Go through the data below line by line and report how many lines contain "congrFun", giving only that figure.
────────────────────
/-- The pairing is additive in the test function. [folklore] -/
theorem integral_fourier_sub_mul (ht : Continuous t) (hC : ∀ a, ‖t a‖ ≤ C) (h h' : 𝓢(V, ℂ)) :
    ∫ a, (𝓕 (h - h') : 𝓢(V, ℂ)) a * t a =
      (∫ a, (𝓕 h : 𝓢(V, ℂ)) a * t a) - ∫ a, (𝓕 h' : 𝓢(V, ℂ)) a * t a := by
  rw [← integral_sub (integrable_fourier_mul ht hC h) (integrable_fourier_mul ht hC h')]
  refine integral_congr_ae (Eventually.of_forall fun a => ?_)
  have : (𝓕 (h - h') : 𝓢(V, ℂ)) = 𝓕 h - 𝓕 h' := map_sub (fourierCLM ℂ (𝓢(V, ℂ))) h h'
  simp only [this, sub_apply, sub_mul]

end Pairing

/-! ### Translation invariance of the hypothesis -/

omit [FiniteDimensional ℝ V] [MeasurableSpace V] [BorelSpace V] in
/-- The character `χ_c(v) = e^{2πi⟨v, c⟩}` of `V` as a complex-valued function. [folklore] -/
def fourierCharInner (c : V) : V → ℂ := fun v => ((𝐞 ⟪v, c⟫_ℝ : Circle) : ℂ)

omit [FiniteDimensional ℝ V] [MeasurableSpace V] [BorelSpace V] in
/-- Values of `fourierCharInner`. [folklore] -/
theorem fourierCharInner_apply (c v : V) : fourierCharInner c v = ((𝐞 ⟪v, c⟫_ℝ : Circle) : ℂ) :=
  rfl

omit [FiniteDimensional ℝ V] [MeasurableSpace V] [BorelSpace V] in
/-- The character `v ↦ e^{2πi⟨v, c⟩}` has temperate growth. [folklore] -/
theorem hasTemperateGrowth_fourierCharInner (c : V) : (fourierCharInner c).HasTemperateGrowth := by
  have h1 : (fun s : ℝ => (𝐞 s : ℂ)).HasTemperateGrowth :=
    hasTemperateGrowth_of_bounds contDiff_fourierChar (fun k => (2 * π) ^ k)
      fun k s => (norm_iteratedFDeriv_fourierChar k s).le
  exact h1.comp (Function.hasTemperateGrowth_inner_left c)

/-- **Multiplying by a character translates the Fourier transform**:
`𝓕(e^{2πi⟨·, c⟩} h)(w) = 𝓕h(w − c)`. [folklore] -/
theorem fourier_smulLeftCLM_fourierCharInner_apply (c : V) (h : 𝓢(V, ℂ)) (w : V) :
    (𝓕 (SchwartzMap.smulLeftCLM ℂ (fourierCharInner c) h) : 𝓢(V, ℂ)) w =
      (𝓕 h : 𝓢(V, ℂ)) (w - c) := by
  rw [congrFun (SchwartzMap.fourier_coe (SchwartzMap.smulLeftCLM ℂ (fourierCharInner c) h)) w,
    congrFun (SchwartzMap.fourier_coe h) (w - c), Real.fourier_eq, Real.fourier_eq]
  refine integral_congr_ae (Eventually.of_forall fun v => ?_)
  simp only [SchwartzMap.smulLeftCLM_apply_apply (hasTemperateGrowth_fourierCharInner c),
    fourierCharInner_apply, Circle.smul_def, smul_eq_mul, inner_sub_right, neg_sub]
  rw [sub_eq_neg_add, AddChar.map_add_eq_mul, Circle.coe_mul, mul_assoc]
────────────────────
Result -
2